MUNDO HOJE : AS CORREÇÕES, JOHNATHAN FRAZEN

Estou lendo AS CORREÇÕES de Johnathan Frazen. Infelizmente são apenas 600 páginas. Queria que fossem 1.000. Um prazer ler um livro escrito hoje ( é desta década ) de enorme sucesso ( o autor é considerado o melhor escritor americano jovem ), que não tem um só personagem que seja o alter-ego do autor. Nada de primeira pessoa, nada de confessional. Com Frazen estamos de volta ao mundo que nos deu Stendhal e Dickens, o mundo onde se fertilizam as páginas em branco. Frazen cria gente, cria diálogos, cria cenários e jamais tenta ser "original". Johnathan Frazen sabe escrever e escreve com imenso prazer, portanto, não precisa ser esquisito.

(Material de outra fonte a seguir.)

/-- (T2′) THE TRACKED POPULATION `popQ … j : Set ℂ`: level 0 = the band-LOWEST state(s) (seeding (s1)); level `j+1` = the heirs of the level-`j` members,
and — ONLY when there is no heir at all (every lineage ends) — the band-lowest state(s) of level `j+1` (RE-SEED). -/
def popQ (η : ℝ) (f : ℂ → ℂ) (x₀ s hmax R Hs : ℝ) (B : ℕ) : ℕ → Set ℂ
  | 0 => reseedQ η f x₀ s hmax R Hs B 0
  | j + 1 => heirsQ η f x₀ s hmax R Hs B j (popQ η f x₀ s hmax R Hs B j) ∪
      {w : ℂ | w ∈ reseedQ η f x₀ s hmax R Hs B (j + 1) ∧ heirsQ η f x₀ s hmax R Hs B j (popQ η f x₀ s hmax R Hs B j) = ∅}

/-- (T2, bench books) the LINEAGE of a root `u`: `u` itself at level 0, then heirs of heirs (ends when an heir fails to exist; never re-seeded). -/
def descQ (η : ℝ) (f : ℂ → ℂ) (x₀ s hmax R Hs : ℝ) (B : ℕ) (u : ℂ) : ℕ → Set ℂ
  | 0 => {u}
  | j + 1 => heirsQ η f x₀ s hmax R Hs B j (descQ η f x₀ s hmax R Hs B u j)

/-! ## §2 (K) structure lemmas: membership, band states, survivors exist at charged levels, lineages sit inside the population -/

/-- (K) level-0 membership IS being a band-LOWEST state of level 0 (seeding (s1)). -/
theorem mem_popQ_zero {η : ℝ} {f : ℂ → ℂ} {x₀ s hmax R Hs : ℝ} {B : ℕ} {w : ℂ} :
    w ∈ popQ η f x₀ s hmax R Hs B 0 ↔ IsLowest StTrkDQ η f x₀ s hmax R Hs B 0 w := Iff.rfl

/-- (K) level-(j+1) membership: an heir of a level-`j` member, or (no heirs at all) a re-seeded band-lowest state. -/
theorem mem_popQ_succ {η : ℝ} {f : ℂ → ℂ} {x₀ s hmax R Hs : ℝ} {B j : ℕ} {w : ℂ} :
    w ∈ popQ η f x₀ s hmax R Hs B (j + 1) ↔
      (∃ v ∈ popQ η f x₀ s hmax R Hs B j, IsHeirQ η f x₀ s hmax R Hs B j v w) ∨
        (IsLowest StTrkDQ η f x₀ s hmax R Hs B (j + 1) w ∧ heirsQ η f x₀ s hmax R Hs B j (popQ η f x₀ s hmax R Hs B j) = ∅) := Iff.rfl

Seu livro vicia. E, obra-prima que é, mostra um painel apurado sobre o mundo de hoje. É indispensável para antropólogos, psicólogos e vários ologos mais. Exibe as feridas, não suaviza, e pasmem, diverte muito. ( Jamais sendo engraçadinho ).

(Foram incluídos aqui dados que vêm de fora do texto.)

import Mathlib
import Summits.Ventures.HodgeRepro.Tier4.Common.HoloFinite
import Summits.Ventures.HodgeRepro.Tier4.Common.CornerHolo
import Summits.Ventures.HodgeRepro.Tier4.Common.RelCompact
import Summits.Ventures.HodgeRepro.Tier4.Common.ProperlyDiscontinuous
import Summits.Ventures.HodgeRepro.Tier4.LitCompactness

/-!
# Tier4/Common/ConcretePD — `P_T4` from (P) for the concrete witness, modulo the PRINTED inputs only: the residual
bundle without Cartan–Serre

Blind re-derivation cell `pub-hodge-repro`, Tier 4 (README §9–§10), seat t4-typer-1 (gen 1).  Target tree path
`lean/Summits/Ventures/HodgeRepro/Tier4/Common/ConcretePD.lean`.  Imports `HoloFinite` (typer-1 g1: (T2) from the
proper discontinuity), `CornerHolo` (typer-1 g0: `residual_of'`, (T0) Osgood discharged), `RelCompact` (the
`nsq ≤ r < 1` form of relative compactness), `Tier4/Common/ProperlyDiscontinuous` (t4-L4-p1, p667174:
**`properlyDiscontinuous_hdef_holds`** — the proper-discontinuity input is a THEOREM for every `(E, H, τ₀, C)`), and
`Tier4/LitCompactness` (t4-lit-3: the printed Borel–Harish-Chandra inputs `BorelHarishChandra1962_properlyDiscontinuous_hdef`,
`…_Thm11_8_fundamentalDomain_hdef`).

WHAT IS PROVED.  `residual_of_pd`: the four textbook residuals (T0)–(T3) of the concrete witness hold for a level `Γ′`,
a measurable fundamental domain `D` with `closure D ⊆ 𝔹²`, and the proper discontinuity of the ball action — (T2) by
`finiteDimensional_holoForms`, the rest by `CornerHolo.residual_of'`.  `conclusion_of_concrete_P_pd` and
**`P_T4_of_concrete_pd`**: the frozen `P_T4` follows from «(P) for the concrete witness» of every datum given such a
`(Γ′, D)` and the proper discontinuity.  `pd_of_BHC`: the printed `Lit.BorelHarishChandra1962_properlyDiscontinuous_hdef`
of the datum's `(E, H, τ₀, C)` yields that proper discontinuity for every level (the datum carries `hH`, `hani`,
`hC`, `hdef`).  **`P_T4_of_concrete_BHC`**: the same with the proper discontinuity supplied by the printed Prop —
the geometric side of (P) now rests on EXACTLY the two printed inputs (proper discontinuity, a relatively compact
fundamental domain) and nothing else; the lines' residual remains (P) for the concrete witness.
`residual_of_pd_nsq` / `P_T4_of_concrete_pd_nsq` carry the `∃ r < 1, nsq ≤ r on D` shape of relative compactness
(L3's `domain`; lit-3's `…_fundamentalDomain_hdef`), and **`P_T4_of_concrete_BHC_domain`** consumes BOTH printed
Props: then the only remaining hypothesis is (P) for the concrete witness at the level `Γ′ = Γ` itself with the
printed domain.
SINCE THE PROPER DISCONTINUITY IS A THEOREM (`properlyDiscontinuous_hdef_holds`): `isProperlyDiscontinuous` (every
level), **`finiteDimensional_holoForms'`** ((T2) from `(Γ′, D)` alone), `residual_of_domain` / `residual_of_domain_nsq`
(the residual bundle from `(Γ′, D)` alone), `conclusion_of_concrete_P_domain(_nsq)`, **`P_T4_of_concrete_domain`** /
`P_T4_of_concrete_domain_nsq` (P_T4 from (P) for the concrete witness given ONLY a level with a relatively compact
measurable fundamental domain), and **`P_T4_of_concrete_FD`** (the domain supplied by the one printed input left,
`…_Thm11_8_fundamentalDomain_hdef`: then the ONLY hypothesis is (P) for the concrete witness at level `Γ` on the
printed domain).  The geometric side of (P) rests on ONE printed input: Godement's relatively compact fundamental domain.

Nothing here says anything about the status of the Hodge conjecture for CM abelian varieties, which is NOT proved
(HC_CM is NOT proved by anyone in this repository).
-/

set_option autoImplicit false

Um casal de velhos do meio-oeste americano. Ele começa a ficar senil. Foi sempre um mandão bem sucedido. Ela ainda tenta acreditar que tudo vai bem. É uma hipócrita. Têm três filhos. A mais nova é uma chef de cuisine de sucesso que trabalha como uma escrava. Trintona bonita, racional, seca, secretamente insegura, divorciada. O filho do meio é um fracasso. Falha em vários projetos, ainda tenta parecer adolescente ( tem mais de trinta ) e se envolve com máfia da Lituânia. Seu maior problema é só pensar em sexo. E o mais velho, muito bem de vida, três filhos e linda esposa, mas que se afunda na sensação de que "algo que eu devia perceber não é percebido". Ele vê a vida como quimica, e está sempre pensando no equilibrio de seu cérebro. Tem pavor da depressão. Caroline, sua esposa, tem certeza de ser feliz. Excelente mãe, lê toneladas de livros de Phds em psicologia comportamental, e por ter tido sucesso na análise, vomita saúde mental para todos. Para ela, livros e filmes só se forem úteis.

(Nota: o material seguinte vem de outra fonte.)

import Summits.BirchSwinnertonDyer.Rank1Residual.P2.CongruentNumberEvenAokiMonskyForms
import HarnessLib

/-!
# Cell `bsd-monsky`: AOKI = MONSKY, THE ODD CLASSES — part 0, two identities for `Lᵀ = L + εεᵀ + D_ε`
# (pure `𝔽₂`-linear algebra; nothing arithmetic asserted)

HONEST FRAMING (cell `bsd-monsky`, run/shared/lean/pub/bsd-monsky/, README §1). This file asserts NO arithmetic
fact. For the ODD half (`n = p₁⋯p_k ≡ 3, 7 (mod 8)`) of «Aoki 1999 Thm 2.2 = Monsky's matrix count» (the even half
is the tree theorem `AokiMonsky.selmerDimFormula_two_mul_prod`), with `L = Aᵀ` Aoki's symbol matrix for odd `n`,
`Lᵀ = L + εεᵀ + D_ε` (quadratic reciprocity), zero column sums of `L` and `Σ ε = 1` (`n ≡ 3 (mod 4)`):
* `dotProduct_vecMul_add_dotProduct_vecMul` — `w ⬝ (s ᵥ* L) + s ⬝ (w ᵥ* L) = (ε ⬝ w)(ε ⬝ s) + Σ_j ε_j w_j s_j`
  (`= wᵀ(L + Lᵀ)s`), the identity behind both inclusions of the odd kernel count;
* `sum_vecMul_apply_eq_zero` — the row sums of `L` vanish too.
The kernel count itself is `…OddAokiMonskyKernel.lean`. Companion note HOME/proof/PROOF-B-AOKI-MONSKY.md §5.

References: [Aoki1999] Thm. 2.2 p. 81; [HeathBrown1994SelmerCongruentII] Appendix (Monsky), typescript p. 39 L10–L33;
[IrelandRosen1990] Ch. 5 §2.
-/

noncomputable section

open scoped Classical

open Matrix

set_option autoImplicit false

namespace Summit.BirchSwinnertonDyer.Rank1Residual.P2.AokiMonsky

section OddForms

variable {ι : Type*} [Fintype ι] [DecidableEq ι] (L : Matrix ι ι (ZMod 2)) (ε t : ι → ZMod 2)

/-- **`wᵀ(L + Lᵀ)s`**: `w ⬝ (s ᵥ* L) + s ⬝ (w ᵥ* L) = (ε ⬝ w)(ε ⬝ s) + Σ_j ε_j w_j s_j` from `Lᵀ = L + εεᵀ + D_ε`.
[folklore] -/
theorem dotProduct_vecMul_add_dotProduct_vecMul
    (hLT : ∀ i j, L j i = L i j + ε i * ε j + if i = j then ε i else 0) (w s : ι → ZMod 2) :
    w ⬝ᵥ (s ᵥ* L) + s ⬝ᵥ (w ᵥ* L) = (∑ i, ε i * w i) * (∑ i, ε i * s i) + ∑ i, ε i * (w i * s i) := by
  have eq1 : w ⬝ᵥ (s ᵥ* L) = ∑ j, ∑ i, w j * (s i * L i j) := by
    simp only [dotProduct, Matrix.vecMul, Finset.mul_sum]
  have eq2 : s ⬝ᵥ (w ᵥ* L) = ∑ j, ∑ i, w j * (s i * L j i) := by
    simp only [dotProduct, Matrix.vecMul, Finset.mul_sum]
    rw [Finset.sum_comm]
    exact Finset.sum_congr rfl fun j _ => Finset.sum_congr rfl fun i _ => by ring
  have key1 : ∀ a b c e : ZMod 2, a * (b * c) + a * (b * c) = e * a * (e * b) + e * (a * b) := by decide
  have key2 : ∀ a b c e f : ZMod 2, a * (b * c) + a * (b * (c + e * f + 0)) = f * a * (e * b) + 0 := by
    decide
  have hpt : ∀ i j, w j * (s i * L i j) + w j * (s i * L j i) =
      ε j * w j * (ε i * s i) + (if i = j then ε i * (w i * s i) else 0) := by
    intro i j
    by_cases h : i = j
    · subst h
      rw [if_pos rfl]
      exact key1 _ _ _ _
    · rw [hLT i j, if_neg h, if_neg h]
      exact key2 _ _ _ _ _
  rw [eq1, eq2, ← Finset.sum_add_distrib]
  have hin : ∀ j, (∑ i, w j * (s i * L i j)) + ∑ i, w j * (s i * L j i) =
      ε j * w j * (∑ i, ε i * s i) + ε j * (w j * s j) := by
    intro j
    rw [← Finset.sum_add_distrib, Finset.sum_congr rfl fun i _ => hpt i j, Finset.sum_add_distrib,
      ← Finset.mul_sum, Finset.sum_ite_eq', if_pos (Finset.mem_univ j)]
  rw [Finset.sum_congr rfl fun j _ => hin j, Finset.sum_add_distrib, ← Finset.sum_mul]

/-- Row sums of `L` vanish too: `Σ_j (s ᵥ* L)_j = 0` (zero column sums of `L`, `Lᵀ = L + εεᵀ + D_ε`, `Σ ε = 1`).
[folklore] -/
theorem sum_vecMul_apply_eq_zero
    (hLT : ∀ i j, L j i = L i j + ε i * ε j + if i = j then ε i else 0)
    (hcol : ∀ i, ∑ j, L j i = 0) (hodd : ∑ j, ε j = 1) (s : ι → ZMod 2) : ∑ j, (s ᵥ* L) j = 0 := by
  classical
  have hrow : ∀ i, ∑ j, L i j = 0 := by
    intro i
    have h : ∑ j, L i j = ∑ j, (L j i + ε i * ε j + if i = j then ε i else 0) :=
      Finset.sum_congr rfl fun j _ => by
        rw [hLT i j]
        have : ∀ a b c : ZMod 2, a = a + b + c + b + c := by decide
        exact this _ _ _
    rw [h, Finset.sum_add_distrib, Finset.sum_add_distrib, hcol i, ← Finset.mul_sum, hodd,
      Finset.sum_ite_eq, if_pos (Finset.mem_univ i)]
    have : ∀ e : ZMod 2, 0 + e * 1 + e = 0 := by decide
    exact this _
  simp only [Matrix.vecMul, dotProduct]
  rw [Finset.sum_comm]
  exact Finset.sum_eq_zero fun i _ => by rw [← Finset.mul_sum, hrow i, mul_zero]

end OddForms

end Summit.BirchSwinnertonDyer.Rank1Residual.P2.AokiMonsky

end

O que esses livros dizem? Que sofrimento não é útil e que portanto sofrer é ser egoísta. Que todo adulto deve se guiar pelos jovens, pois eles são o futuro e o futuro será reino de felicidade. Que as crianças sabem tudo e têm muito a nos ensinar, pois elas já nascem fazendo parte desse maravilhoso mundo da informação.
Frazen nunca comenta nada. Ele narra. Confia em seus leitores. Não nos dirige, espera que tiremos nossas conclusões. Ainda estou na página 200, mas preciso dizer que se voce tiver de ler só um livro dos anos 2000 é este. ( Sebald é de 1995 ). E me faz pensar....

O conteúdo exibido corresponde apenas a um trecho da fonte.